The idea of a locality delay gives more flexibility, I like it.
Though I think it may complicate things quite a bit on the scheduler to be able to do the right book-keeping. Today, because the delay is at app level there is not delay counting at allocation requests level.
If we move the delay at allocation request level, it means we'd have to keep a counter at 'rack' level that gets decremented on every allocation attempt and when hits zero we go rack if node was not fulfilled.
This means that the allocation request in the scheduler will have to have a new delay-counter property.
The complexity comes that when an AM places a new allocation request, the AM must provide the non-empty allocation requests in full.
Requesting 5 containers for node1/rack1:
location=* - containers=5
location=rack1 - containers=5
location=node1 - containers=5
Requesting 5 additional containers for node2/rack1 (with original allocation still pending):
location=* - containers=10
location=rack1 - containers=10
location=node2 - containers=5
The current contract allows the scheduler just to put the */rack container requests without having to do a lookup and aggregation.

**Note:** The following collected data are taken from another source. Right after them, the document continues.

import Literature.IUT.HodgeArakelov.PlusMinusTowerStableCurveBridge
import Literature.IUT.HodgeArakelov.LabelClassesOfCuspsCor24iProofs
import HarnessLib

/-!
# [IUTchII] Def 2.3 (i) «`Π^±_{v▶} := N_{Π^±_v}(Π_{v▶})` … [cf. [IUTchI], Corollary 2.3, (iv)]»: the Π-level `ℍ`-dictionary PRODUCED

S. Mochizuki, *Inter-universal Teichmüller Theory II*, kurims manuscript (Dec. 2020), §2, Def 2.3 (i) p. 67: «we shall write
`Π^±_{v•} := N_{Π^±_v}(Π_{v•}) ⊆ Π^±_{v▶} := N_{Π^±_v}(Π_{v▶}) ⊆ Π^±_v` … Thus, we obtain … equalities `Π^±_{v•} ∩ Π_v = Π_{v•}`,
`Π^±_{v▶} ∩ Π_v = Π_{v▶}` [cf. [IUTchI], Corollary 2.3, (iv)]»; *Inter-universal Teichmüller Theory I* (May 2020), §2, Cor 2.3 (iii)
p. 47 (`Π^tp_{X,ℍ}`), Cor 2.3 (iv) p. 47 («`Π^tp_{X,ℍ} ⊆ Π^tp_X` is commensurably terminal»)
[cite: Mochizuki2012, II Def 2.3 (i) p.67; I Cor 2.3 (iii)(iv) p.47] (D-0012 claim key, status disputed; every printed statement of
the series below is a HYPOTHESIS named by the tree's L5 declarations — nothing of the series is asserted).  abc-iut cell, seat
abc-iut-w5-d132 (gen 5), row «NV-L6 PiSubgraphDictionary-GENUINE» (abc-iut-w5-d114's L6 inhabitation census v6b: the Prop-package
`PlusMinusTower.StableCurveAgreement.PiSubgraphDictionary` of abc-iut-L6-t7's B13 v2 had NO discharger at any instance).  PROOF-ONLY
(no `def`, no `structure`, no `instance`).

THE POINT.  `A.PiSubgraphDictionary H` (PlusMinusTowerStableCurveBridge, v2) asks that the agreement `eHat : Π̂^±_v ⥲ Π̂_{X_v}` carry
`Π^±_{v□} := N_{Π^±_v}(Π_{v□})` onto `Π^tp_{X_v,ℍ}` (abc-iut-L5's `piTpXH`, the normaliser of `Δ^tp_{X,ℍ}` in `Π^tp_X`) and be bicontinuous.
For the decomposition subgroup CUT OUT BY THE DATUM, `Π_{v▶} := Π_v ∩ Π^tp_{X_v,ℍ}` — in the tree's coordinates
`H▶ := incl⁻¹(φ⁻¹(Π^tp_{X,ℍ})) ⊆ P` for the identification `φ : Π^±_v = Π^tp_{X_v}(P) ⥲ Π^tp_X` underlying `eHat` — this IS the
printed sentence «`Π^±_{v▶} := N_{Π^±_v}(Π_{v▶})` … `Π^±_{v▶} ∩ Π_v = Π_{v▶}` [cf. [IUTchI], Corollary 2.3, (iv)]», and its content is the
group-theory lemma

* `IsCommensurablyTerminal.normalizer_inf_eq_of_normal` — **if `K ⊆ G` is commensurably terminal and `N ⊴ G` has finite index, then
  `N_G(K ∩ N) = K`** (folklore; `⊇` by normality, `⊆` because `g(K ∩ N)g⁻¹ = K ∩ N` makes `gKg⁻¹` commensurable with `K`),

applied with `G = Π^tp_{X_v}`, `K = Π^tp_{X_v,ℍ}` ([IUTchI] Cor 2.3 (iv), `D.Cor23iv` under `D.Cor23Hyp`, BY NAME) and `N = Π_v`
(`Π_v ⊴ Π^±_v` of index `l`: `T.incl.range.Normal`, `T.incl.range.index ≠ 0` — theorems at the genuine settings, abc-iut-L6-t19
`PlusMinusTowerPiVNormal` / `PlusMinusTowerPiVIndex`).  Results (all PROVED, for EVERY tower `W`, agreement `A`, identification `φ`
matched to `eHat` on `Π^±_v`):

* `PlusMinusTower.pmNormalizer_eq_map_normalizer` — `Π^±_{v□} = emb(N_{Π^tp_{X_v}(P)}(incl Π_{v□}))` (the normaliser may be computed in
  `Π^tp_{X_v}` before embedding into `Π̂^cor_v`);
* `StableCurveAgreement.pmBox_comap_eq` — `Π^±_{v▶} = emb(φ⁻¹ Π^tp_{X,ℍ})`; `box_comap_eq`, **`pmBox_comap_inf_piV`** —
  «`Π^±_{v▶} ∩ Π_v = Π_{v▶}`» (the first clause of abc-iut-L6-t1's `Def23_i_indices` at `H▶`);
* **`StableCurveAgreement.piSubgraphDictionary_comap`** — `A.PiSubgraphDictionary H▶` for every agreement with bicontinuous `eHat`;
  `subgraphDictionary_comap` — hence (with [IUTchI] Cor 2.3 (iii)) the Δ-level dictionary, and `h23v_comap` — hypothesis `h23v` of
  abc-iut-w4-d012's `cor24_i_of_inputs` at `H▶` from [IUTchI] Cor 2.3 (ii)(iii)(iv)(v) BY NAME.

HONEST LABEL: `H▶` is the decomposition subgroup of `ℍ` in `Π_v` determined by the [IUTchI] §2 datum `D` of `X_v` through the agreement;
identifying it with abc-iut-L6-t1's `SubgraphDecomposition.Ptri` / `Pbullet t` (decomposition groups named on the `Π^tp_{X̲̲_v}` side,
[IUTchII] Prop 2.2 (i)) is the MERGE identification of plan/L6/MERGE-MAP.md (B13/B15 follow-ups), NOT claimed here.  Nothing of the
series is asserted; witnessed ≠ endorsed; no side taken on [IUTchIII] Cor 3.12.
-/

namespace Literature.AnabelianGeometry.AbsoluteAnabelian

open scoped Pointwise

universe v

variable {G : Type v} [Group G]

/-- **Normaliser of a finite-index normal slice of a commensurably terminal subgroup** ([IUTchI] Cor 2.3 (iv) p. 47 as used in
[IUTchII] Def 2.3 (i) p. 67, «`Π^±_{v▶} ∩ Π_v = Π_{v▶}` [cf. [IUTchI], Corollary 2.3, (iv)]»): if `K ⊆ G` is commensurably terminal
and `N ⊴ G` is normal of finite index, then `N_G(K ∩ N) = K`.  PROVED (folklore group theory). [cite: MochizukiAbsAnab2004, Def 0.1 (iii) p.4] -/
theorem IsCommensurablyTerminal.normalizer_inf_eq_of_normal {K N : Subgroup G} (hK : IsCommensurablyTerminal K)
    [hN : N.Normal] (hNi : N.index ≠ 0) :
    Subgroup.normalizer ((K ⊓ N : Subgroup G) : Set G) = K := by
  apply le_antisymm
  · intro g hg
    rw [← hK.commensurator_eq, Subgroup.Commensurable.commensurator_mem_iff]
    have hg' := Subgroup.mem_normalizer_iff''.mp hg
    -- `g (K ∩ N) g⁻¹ = K ∩ N`
    have hfix : ConjAct.toConjAct g • (K ⊓ N) = K ⊓ N := by
      ext x
      rw [Subgroup.mem_pointwise_smul_iff_inv_smul_mem, ← map_inv, ConjAct.smul_def,
        ConjAct.ofConjAct_toConjAct, inv_inv]
      exact (hg' x).symm
    have hNfix : ConjAct.toConjAct g • N = N := hN.conjAct _
    -- `K ∩ N ⊆ g K g⁻¹`
    have hKN : K ⊓ N ≤ ConjAct.toConjAct g • K := by
      intro x hx
      rw [← hfix] at hx
      rw [Subgroup.mem_pointwise_smul_iff_inv_smul_mem] at hx ⊢
      exact hx.1
    refine ⟨?_, ?_⟩
    · -- `[K : gKg⁻¹ ∩ K] ≤ [K : K ∩ N] ≤ [G : N] < ∞`
      intro h0
      have h1 : (K ⊓ N).relIndex K = 0 := Subgroup.relIndex_eq_zero_of_le_left hKN h0
      rw [Subgroup.inf_relIndex_left] at h1
      exact hNi (Subgroup.index_eq_zero_of_relIndex_eq_zero h1)
    · -- `[gKg⁻¹ : K ∩ gKg⁻¹] ≤ [gKg⁻¹ : gKg⁻¹ ∩ N] ≤ [G : N] < ∞`, as `K ∩ N = g(K ∩ N)g⁻¹ = gKg⁻¹ ∩ N`
      intro h0
      have h1 : (K ⊓ N).relIndex (ConjAct.toConjAct g • K) = 0 :=
        Subgroup.relIndex_eq_zero_of_le_left inf_le_left h0
      rw [← hfix, Subgroup.smul_inf, hNfix, Subgroup.inf_relIndex_left] at h1
      exact hNi (Subgroup.index_eq_zero_of_relIndex_eq_zero h1)
  · intro k hk
    rw [Subgroup.mem_normalizer_iff]
    intro x
    constructor
    · intro hx
      exact ⟨K.mul_mem (K.mul_mem hk hx.1) (K.inv_mem hk), hN.conj_mem _ hx.2 _⟩
    · intro hx
      have h1 : k⁻¹ * (k * x * k⁻¹) * k⁻¹⁻¹ ∈ K ⊓ N :=
        ⟨K.mul_mem (K.mul_mem (K.inv_mem hk) hx.1) (K.inv_mem (K.inv_mem hk)), hN.conj_mem _ hx.2 _⟩
      simpa only [inv_inv, mul_assoc, inv_mul_cancel_left, inv_mul_cancel, mul_one] using h1

/-- The same with the intersection written `N ∩ K`. PROVED. [cite: MochizukiAbsAnab2004, Def 0.1 (iii) p.4] -/
theorem IsCommensurablyTerminal.normalizer_normal_inf_eq {K N : Subgroup G} (hK : IsCommensurablyTerminal K)
    [N.Normal] (hNi : N.index ≠ 0) :
    Subgroup.normalizer ((N ⊓ K : Subgroup G) : Set G) = K := by
  rw [inf_comm]; exact hK.normalizer_inf_eq_of_normal hNi

end Literature.AnabelianGeometry.AbsoluteAnabelian

namespace Literature.IUT.HodgeArakelov

open Literature.IUT.HodgeTheaters
open Literature.AnabelianGeometry.AbsoluteAnabelian (IsCommensurablyTerminal)
open scoped Pointwise

universe u

variable {S : BadPlaceSetting.{u}} {P : TopGroup.{u}} {T : TemperedCoverings S P}

namespace PlusMinusTower

variable (W : PlusMinusTower T)

/-- **IUTchII:Def2.3(i)** (kurims p.67) `Π_{v□} = emb(incl Π_{v□})`: the two-step image. [claim: Mochizuki2012, status: disputed] -/
theorem box_eq_map_map (H : Subgroup P) : W.box H = (H.map T.incl).map W.emb :=
  (H.map_map _ _).symm

/-- **IUTchII:Def2.3(i)** (kurims p.67) `Π^±_{v□} := N_{Π^±_v}(Π_{v□})` computed INSIDE `Π^tp_{X_v}(P)` and then embedded:
`Π^±_{v□} = emb(N_{Π^tp_{X_v}(P)}(incl Π_{v□}))` (`emb` is injective with image `Π^±_v`).  PROVED, for every tower and every `Π_{v□} ⊆ Π_v`.
[claim: Mochizuki2012, status: disputed] -/
theorem pmNormalizer_eq_map_normalizer (H : Subgroup P) :
    W.pmNormalizer H =
      (Subgroup.normalizer ((H.map T.incl : Subgroup T.Xplain) : Set T.Xplain)).map W.emb := by
  ext x
  rw [W.mem_pmNormalizer_iff H, W.box_eq_map_map H]
  constructor
  · rintro ⟨⟨y, rfl⟩, hn⟩
    refine ⟨y, ?_, rfl⟩
    rw [SetLike.mem_coe, Subgroup.mem_normalizer_iff]
    intro n
    rw [← Subgroup.mem_map_iff_mem W.emb_injective, ← Subgroup.mem_map_iff_mem W.emb_injective (x := y * n * y⁻¹),
      map_mul, map_mul, map_inv]
    exact hn (W.emb n)
  · rintro ⟨y, hy, rfl⟩
    rw [SetLike.mem_coe, Subgroup.mem_normalizer_iff] at hy
    refine ⟨⟨y, rfl⟩, fun h => ?_⟩
    constructor
    · rintro ⟨n, hn, rfl⟩
      rw [← map_mul, ← map_inv, ← map_mul, Subgroup.mem_map_iff_mem W.emb_injective]
      exact (hy n).mp hn
    · rintro ⟨m, hm, hmh⟩
      -- `h = emb(y⁻¹ m y)`
      have hh : h = W.emb (y⁻¹ * m * y) := by
        rw [map_mul, map_mul, map_inv, hmh]; group
      refine ⟨y⁻¹ * m * y, (hy (y⁻¹ * m * y)).mpr ?_, hh.symm⟩
      have : y * (y⁻¹ * m * y) * y⁻¹ = m := by group
      rwa [this]

namespace StableCurveAgreement

variable {W} {C : CuspidalInertiaData W} {D : StableCurveTemperedData.{u}}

If we are now keeping a delay counter associated at */rack level and we do a put, we'll reset the delay-counter for the node1 request family. If we keep the delay-counter of node1 request family and use it for the node2 request family we'll be shorting the node2 request expected locality delay.
The delay-locality per container request has value but I think it may require much more work.
Given that, don't you think getting the current approach suggested/implemented by Arun/Sandy makes sense in the short term?